**Extracted material:**
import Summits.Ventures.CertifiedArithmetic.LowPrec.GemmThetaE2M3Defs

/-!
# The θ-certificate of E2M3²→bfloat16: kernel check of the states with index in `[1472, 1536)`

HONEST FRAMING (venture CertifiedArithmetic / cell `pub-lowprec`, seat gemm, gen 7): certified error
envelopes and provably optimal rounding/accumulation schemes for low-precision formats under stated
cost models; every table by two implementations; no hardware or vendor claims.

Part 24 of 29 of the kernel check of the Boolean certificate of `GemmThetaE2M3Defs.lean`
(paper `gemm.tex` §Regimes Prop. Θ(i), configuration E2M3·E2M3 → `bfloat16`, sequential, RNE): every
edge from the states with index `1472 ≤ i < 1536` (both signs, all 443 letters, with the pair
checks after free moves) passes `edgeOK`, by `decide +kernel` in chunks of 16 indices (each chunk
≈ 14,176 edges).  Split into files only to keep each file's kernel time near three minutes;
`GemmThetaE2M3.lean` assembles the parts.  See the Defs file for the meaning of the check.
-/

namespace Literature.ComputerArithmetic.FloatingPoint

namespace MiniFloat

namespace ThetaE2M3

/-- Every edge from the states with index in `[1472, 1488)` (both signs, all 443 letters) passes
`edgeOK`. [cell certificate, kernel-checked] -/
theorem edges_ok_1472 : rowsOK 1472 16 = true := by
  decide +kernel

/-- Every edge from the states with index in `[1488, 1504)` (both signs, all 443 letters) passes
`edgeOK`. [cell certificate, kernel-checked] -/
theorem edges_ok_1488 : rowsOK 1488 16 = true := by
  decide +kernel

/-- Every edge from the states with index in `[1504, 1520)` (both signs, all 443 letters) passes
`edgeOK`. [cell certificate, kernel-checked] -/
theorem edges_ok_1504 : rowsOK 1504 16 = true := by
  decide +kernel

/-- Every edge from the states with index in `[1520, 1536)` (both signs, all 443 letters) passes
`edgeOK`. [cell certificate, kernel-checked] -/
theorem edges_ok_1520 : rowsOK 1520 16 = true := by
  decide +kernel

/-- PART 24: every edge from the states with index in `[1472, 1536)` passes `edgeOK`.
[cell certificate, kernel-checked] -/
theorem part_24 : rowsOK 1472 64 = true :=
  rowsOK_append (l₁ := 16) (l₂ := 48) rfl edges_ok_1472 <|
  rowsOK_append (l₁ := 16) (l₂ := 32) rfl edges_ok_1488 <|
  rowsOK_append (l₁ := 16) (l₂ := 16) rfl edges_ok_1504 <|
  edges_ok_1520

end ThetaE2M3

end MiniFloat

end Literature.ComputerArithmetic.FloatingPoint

==

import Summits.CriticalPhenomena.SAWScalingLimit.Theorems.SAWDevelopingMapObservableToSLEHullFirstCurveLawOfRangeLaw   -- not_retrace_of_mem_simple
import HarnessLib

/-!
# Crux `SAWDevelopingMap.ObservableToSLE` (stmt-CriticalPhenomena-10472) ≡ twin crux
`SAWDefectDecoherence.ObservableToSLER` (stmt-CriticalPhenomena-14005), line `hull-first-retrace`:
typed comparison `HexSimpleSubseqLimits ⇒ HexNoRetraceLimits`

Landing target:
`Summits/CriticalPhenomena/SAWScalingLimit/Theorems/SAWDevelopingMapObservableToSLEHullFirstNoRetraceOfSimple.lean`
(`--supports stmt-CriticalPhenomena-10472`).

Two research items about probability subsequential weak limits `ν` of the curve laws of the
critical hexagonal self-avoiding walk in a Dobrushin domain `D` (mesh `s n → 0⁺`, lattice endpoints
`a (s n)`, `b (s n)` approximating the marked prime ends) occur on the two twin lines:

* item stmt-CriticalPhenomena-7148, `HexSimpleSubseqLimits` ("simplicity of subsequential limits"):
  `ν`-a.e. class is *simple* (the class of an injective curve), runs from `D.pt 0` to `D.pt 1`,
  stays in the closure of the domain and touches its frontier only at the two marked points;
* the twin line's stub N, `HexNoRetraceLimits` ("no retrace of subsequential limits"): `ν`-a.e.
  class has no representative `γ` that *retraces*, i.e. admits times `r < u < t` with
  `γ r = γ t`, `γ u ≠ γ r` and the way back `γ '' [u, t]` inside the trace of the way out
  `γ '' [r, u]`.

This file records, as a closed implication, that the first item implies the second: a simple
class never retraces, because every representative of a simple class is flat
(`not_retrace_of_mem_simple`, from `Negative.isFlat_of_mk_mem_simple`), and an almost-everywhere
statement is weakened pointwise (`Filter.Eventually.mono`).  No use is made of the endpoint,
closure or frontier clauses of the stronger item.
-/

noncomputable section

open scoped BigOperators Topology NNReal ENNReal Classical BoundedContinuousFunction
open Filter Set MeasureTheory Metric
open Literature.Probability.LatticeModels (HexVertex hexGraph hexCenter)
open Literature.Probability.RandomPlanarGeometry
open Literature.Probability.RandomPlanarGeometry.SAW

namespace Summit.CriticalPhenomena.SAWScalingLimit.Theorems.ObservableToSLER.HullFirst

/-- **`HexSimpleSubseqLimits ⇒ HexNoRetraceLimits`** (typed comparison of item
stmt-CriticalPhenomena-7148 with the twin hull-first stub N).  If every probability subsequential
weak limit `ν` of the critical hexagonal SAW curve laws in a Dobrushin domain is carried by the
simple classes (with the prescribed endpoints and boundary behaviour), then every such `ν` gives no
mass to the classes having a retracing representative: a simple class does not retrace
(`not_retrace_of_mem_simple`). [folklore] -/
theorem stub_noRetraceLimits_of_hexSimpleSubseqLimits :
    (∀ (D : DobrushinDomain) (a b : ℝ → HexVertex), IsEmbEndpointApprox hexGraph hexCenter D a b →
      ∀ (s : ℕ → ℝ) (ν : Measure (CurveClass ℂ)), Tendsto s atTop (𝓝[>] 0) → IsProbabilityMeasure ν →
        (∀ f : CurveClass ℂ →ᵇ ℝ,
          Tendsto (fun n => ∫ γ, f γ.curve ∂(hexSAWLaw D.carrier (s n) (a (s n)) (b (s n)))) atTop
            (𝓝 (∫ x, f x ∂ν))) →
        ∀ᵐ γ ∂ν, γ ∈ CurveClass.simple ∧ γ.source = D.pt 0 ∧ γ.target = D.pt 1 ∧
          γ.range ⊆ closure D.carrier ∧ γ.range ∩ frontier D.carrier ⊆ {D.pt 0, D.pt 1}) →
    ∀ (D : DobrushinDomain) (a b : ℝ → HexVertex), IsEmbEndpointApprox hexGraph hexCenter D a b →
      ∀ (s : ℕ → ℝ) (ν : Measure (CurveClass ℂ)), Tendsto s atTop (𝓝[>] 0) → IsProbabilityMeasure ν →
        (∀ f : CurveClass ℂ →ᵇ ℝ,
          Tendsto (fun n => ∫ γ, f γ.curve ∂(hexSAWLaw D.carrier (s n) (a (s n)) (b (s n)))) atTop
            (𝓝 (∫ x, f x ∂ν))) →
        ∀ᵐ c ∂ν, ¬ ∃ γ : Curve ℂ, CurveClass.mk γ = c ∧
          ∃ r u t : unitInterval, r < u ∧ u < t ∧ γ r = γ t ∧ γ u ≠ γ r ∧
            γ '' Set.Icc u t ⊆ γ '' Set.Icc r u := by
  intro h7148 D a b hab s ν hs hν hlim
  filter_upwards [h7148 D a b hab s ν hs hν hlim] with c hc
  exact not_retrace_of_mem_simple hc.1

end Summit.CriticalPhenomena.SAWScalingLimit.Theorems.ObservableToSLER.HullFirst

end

--

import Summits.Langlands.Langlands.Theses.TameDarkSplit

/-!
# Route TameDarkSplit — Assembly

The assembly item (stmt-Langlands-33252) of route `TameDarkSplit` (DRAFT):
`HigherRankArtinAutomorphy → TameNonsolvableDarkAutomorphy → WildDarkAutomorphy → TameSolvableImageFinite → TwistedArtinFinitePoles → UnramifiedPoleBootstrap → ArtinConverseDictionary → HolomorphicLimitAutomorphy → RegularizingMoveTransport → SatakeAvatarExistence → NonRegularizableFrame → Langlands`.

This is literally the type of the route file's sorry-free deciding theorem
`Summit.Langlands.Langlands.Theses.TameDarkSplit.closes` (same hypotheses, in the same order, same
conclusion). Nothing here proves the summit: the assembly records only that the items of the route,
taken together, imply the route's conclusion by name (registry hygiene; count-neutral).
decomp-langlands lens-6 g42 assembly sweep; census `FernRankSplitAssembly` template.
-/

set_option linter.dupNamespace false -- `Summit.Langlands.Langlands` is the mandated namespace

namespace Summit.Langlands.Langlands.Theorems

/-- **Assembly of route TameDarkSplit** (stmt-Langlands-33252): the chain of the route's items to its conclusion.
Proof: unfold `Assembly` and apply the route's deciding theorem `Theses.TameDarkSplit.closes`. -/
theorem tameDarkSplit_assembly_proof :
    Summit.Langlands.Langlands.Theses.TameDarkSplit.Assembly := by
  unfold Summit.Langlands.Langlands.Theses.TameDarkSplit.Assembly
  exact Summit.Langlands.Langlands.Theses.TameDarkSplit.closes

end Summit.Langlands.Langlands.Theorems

**Task to complete:**
Your task for the entries above: copy exactly the span starting with the line with "set_option linter.dupNamespace false" and going on through the line with "end Summit.Langlands.Langlands.Theorems", both lines included, and nothing else.

**Written response:**
set_option linter.dupNamespace false -- `Summit.Langlands.Langlands` is the mandated namespace

namespace Summit.Langlands.Langlands.Theorems

/-- **Assembly of route TameDarkSplit** (stmt-Langlands-33252): the chain of the route's items to its conclusion.
Proof: unfold `Assembly` and apply the route's deciding theorem `Theses.TameDarkSplit.closes`. -/
theorem tameDarkSplit_assembly_proof :
    Summit.Langlands.Langlands.Theses.TameDarkSplit.Assembly := by
  unfold Summit.Langlands.Langlands.Theses.TameDarkSplit.Assembly
  exact Summit.Langlands.Langlands.Theses.TameDarkSplit.closes

end Summit.Langlands.Langlands.Theorems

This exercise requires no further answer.